Because the Flight Sim AI system gives control of an area to the nearest ARP, moving an overlay's ARP anywhere around the main airport can be problematic if it is too close, whether on the side that the overlay occupies or over on the other side. A lot of thought needs to be used to decide which direction and distance is best for the overlay's ARP. If you want the main airport AFD to be the reference and the overlay to be subordinate to it everywhere on the airport, it is probably wise to move the overlay's ARP to a distance at least twice that of the furthest part of the main airport's layout. Example, if there is a gate positioned 1 mile from the main airport's ARP and the overlay's ARP is going to be put off in that direction, the overlay's ARP will need to be 1.1 miles away from that gate to give the main airport blanket control of the gate and the area around it.

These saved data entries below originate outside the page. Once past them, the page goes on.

/-- `X^{Dir}(1) = q′_□ · G′_□(1) · G′_□(1) · q′*_□` (the compression indicators are idle: `G′_□(1)` vanishes off `Ω₀(□) × Ω₀(□)`).
[cite: Balaban1985BackgroundPropagators, p.409 l.1–5, p.394] -/
theorem xDirMatY_dirDomY_eq : xDirMatY i q (dirDomY i q) (GpDirOneY i q) = qpKc i q * GpDirOneY i q * GpDirOneY i q * qpsKc i q := by
  rw [xDirMatY, compr_GpDirOneY]

/-- ★★ **THE ENTRY IDENTITY**: on the blocks inside `Ω₀(□)`, `X^{Dir}(1)(s, s″) = fold_blk(X̂)(ŝ, ŝ″)` — the U = 1 Dirichlet block word IS the block-level
signed image sum of the reflected torus word. [cite: Balaban1983RegularityDecay, (2.42) p.584; Balaban1985BackgroundPropagators, p.409 l.1–5; Balaban1984PropagatorsII, (2.17) p.225] -/
theorem xDirMatY_apply_inside (s t : ↥(insideBlkY i q (dirDomY i q))) :
    xDirMatY i q (dirDomY i q) (GpDirOneY i q) s.1 t.1 =
      foldK (mirIdx (mirC q)) (breflY i q) (tsign ℝ (mirC q)) (xHatY i q) (hatB i q s) (hatB i q t) := by
  have hprod := fold_xHat_eq_prod (F := cubeFam (toKT i).D q hL.1 (oddMh i) (toKT i).hMh (toKT i).hP) (hL := hL.1) (hM := oddMh i) (hMh := (toKT i).hMh)
    (hP := (toKT i).hP) (hk := kTop_le q) (hlev := lev_cubeFam_le_kTop q) (hm := two_le_mC q) (hg := sTop_dvd_gC q) (a := wCube ℓ)
    (wCube_pos (Nat.lt_add_one_iff.mp hL.2)) (blkInside (reflY i q) (boxC (toKT i).D q)) (blkInside (reflY i q) (boxC (toKT i).D q))
  have hent := congr_fun (congr_fun hprod ⟨hatB i q s, hatB_mem i q s⟩) ⟨hatB i q t, hatB_mem i q t⟩
  simp only [Matrix.mul_apply, Matrix.submatrix_apply] at hent
  rw [← hent, xDirMatY_dirDomY_eq]
  simp only [Matrix.mul_apply]
  -- outer sum over `y`
  rw [sum_eq_sum_boxC i q _ (fun y hy => ?_)]
  swap
  · rw [Finset.sum_eq_zero (fun z _ => ?_), zero_mul]
    rw [show GpDirOneY i q z y = 0 from GpDirOne_apply_of_not_mem_right _ hy, mul_zero]
  refine Finset.sum_congr rfl fun y _ => ?_
  rw [bfold_QsM_hatB]
  congr 1
  -- middle sum over `z`
  rw [sum_eq_sum_boxC i q _ (fun z hz => ?_)]
  swap
  · rw [show GpDirOneY i q z (embY i q y) = 0 from GpDirOne_apply_of_not_mem_left hz _, mul_zero]
  refine Finset.sum_congr rfl fun z _ => ?_
  rw [sfold_gHat]
  congr 1
  -- inner sum over `x`
  rw [sum_eq_sum_boxC i q _ (fun x hx => ?_)]
  swap
  · rw [show GpDirOneY i q x (embY i q z) = 0 from GpDirOne_apply_of_not_mem_left hx _, mul_zero]
  refine Finset.sum_congr rfl fun x _ => ?_
  rw [sfold_QM_hatB, sfold_gHat]

open Classical in
/-- ★★ **`K_X`** — THE EXPLICIT INVERSE OF THE COMPRESSED U = 1 DIRICHLET BLOCK WORD: on `𝔖 × 𝔖` the block-level signed image sum
`Σ_ε (−1)^{|ε|} Ĉ(ŝ, σ^{blk}_ε ŝ′)` of the genuine torus inverse `Ĉ = (Q′[F′_□]Ĝ²Q′*[F′_□])⁻¹`, zero elsewhere.
[cite: Balaban1983RegularityDecay, (2.42) p.584; Balaban1985BackgroundPropagators, p.409 l.1–5; Balaban1984PropagatorsII, (2.17) p.225] -/
def kxDirY : Matrix (BlkCubeY i q) (BlkCubeY i q) ℝ := fun s t =>
  if h : s ∈ insideBlkY i q (dirDomY i q) ∧ t ∈ insideBlkY i q (dirDomY i q) then
    foldK (mirIdx (mirC q)) (breflY i q) (tsign ℝ (mirC q)) (cHatY i q) (hatB i q ⟨s, h.1⟩) (hatB i q ⟨t, h.2⟩) else 0

/-- the entries of `K_X` on `𝔖 × 𝔖`. [cite: Balaban1983RegularityDecay, (2.42) p.584, dictionary] -/
theorem kxDirY_apply_inside (s t : ↥(insideBlkY i q (dirDomY i q))) :
    kxDirY i q s.1 t.1 = foldK (mirIdx (mirC q)) (breflY i q) (tsign ℝ (mirC q)) (cHatY i q) (hatB i q s) (hatB i q t) := by
  unfold kxDirY
  rw [dif_pos ⟨s.2, t.2⟩]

This assumes that Flight Sim creates a control boundary between two close airports, and that we are moving that line of control off the airport boundary.

We're effectively saying that the airport called "Overlay" is a mile or so away from the other airport called "Main" but just happens to have all its infrastructure over on the main airport - that's probably how to visualize it.

These note aren't especially cohesive - they were drafted whenever I spotted something and did a brief investigstion, and because they all interact it's harder to come up with definitive rules. But they are all things I have seen over the past two or three weeks. Moving the ARP of an overlay around can have a huge influence, as can enlarging a parking spot or changing a taxiway width to make them more forgiving of wandering AI. I'm not going to claim that these are authoritative or definitive either. But they're a start!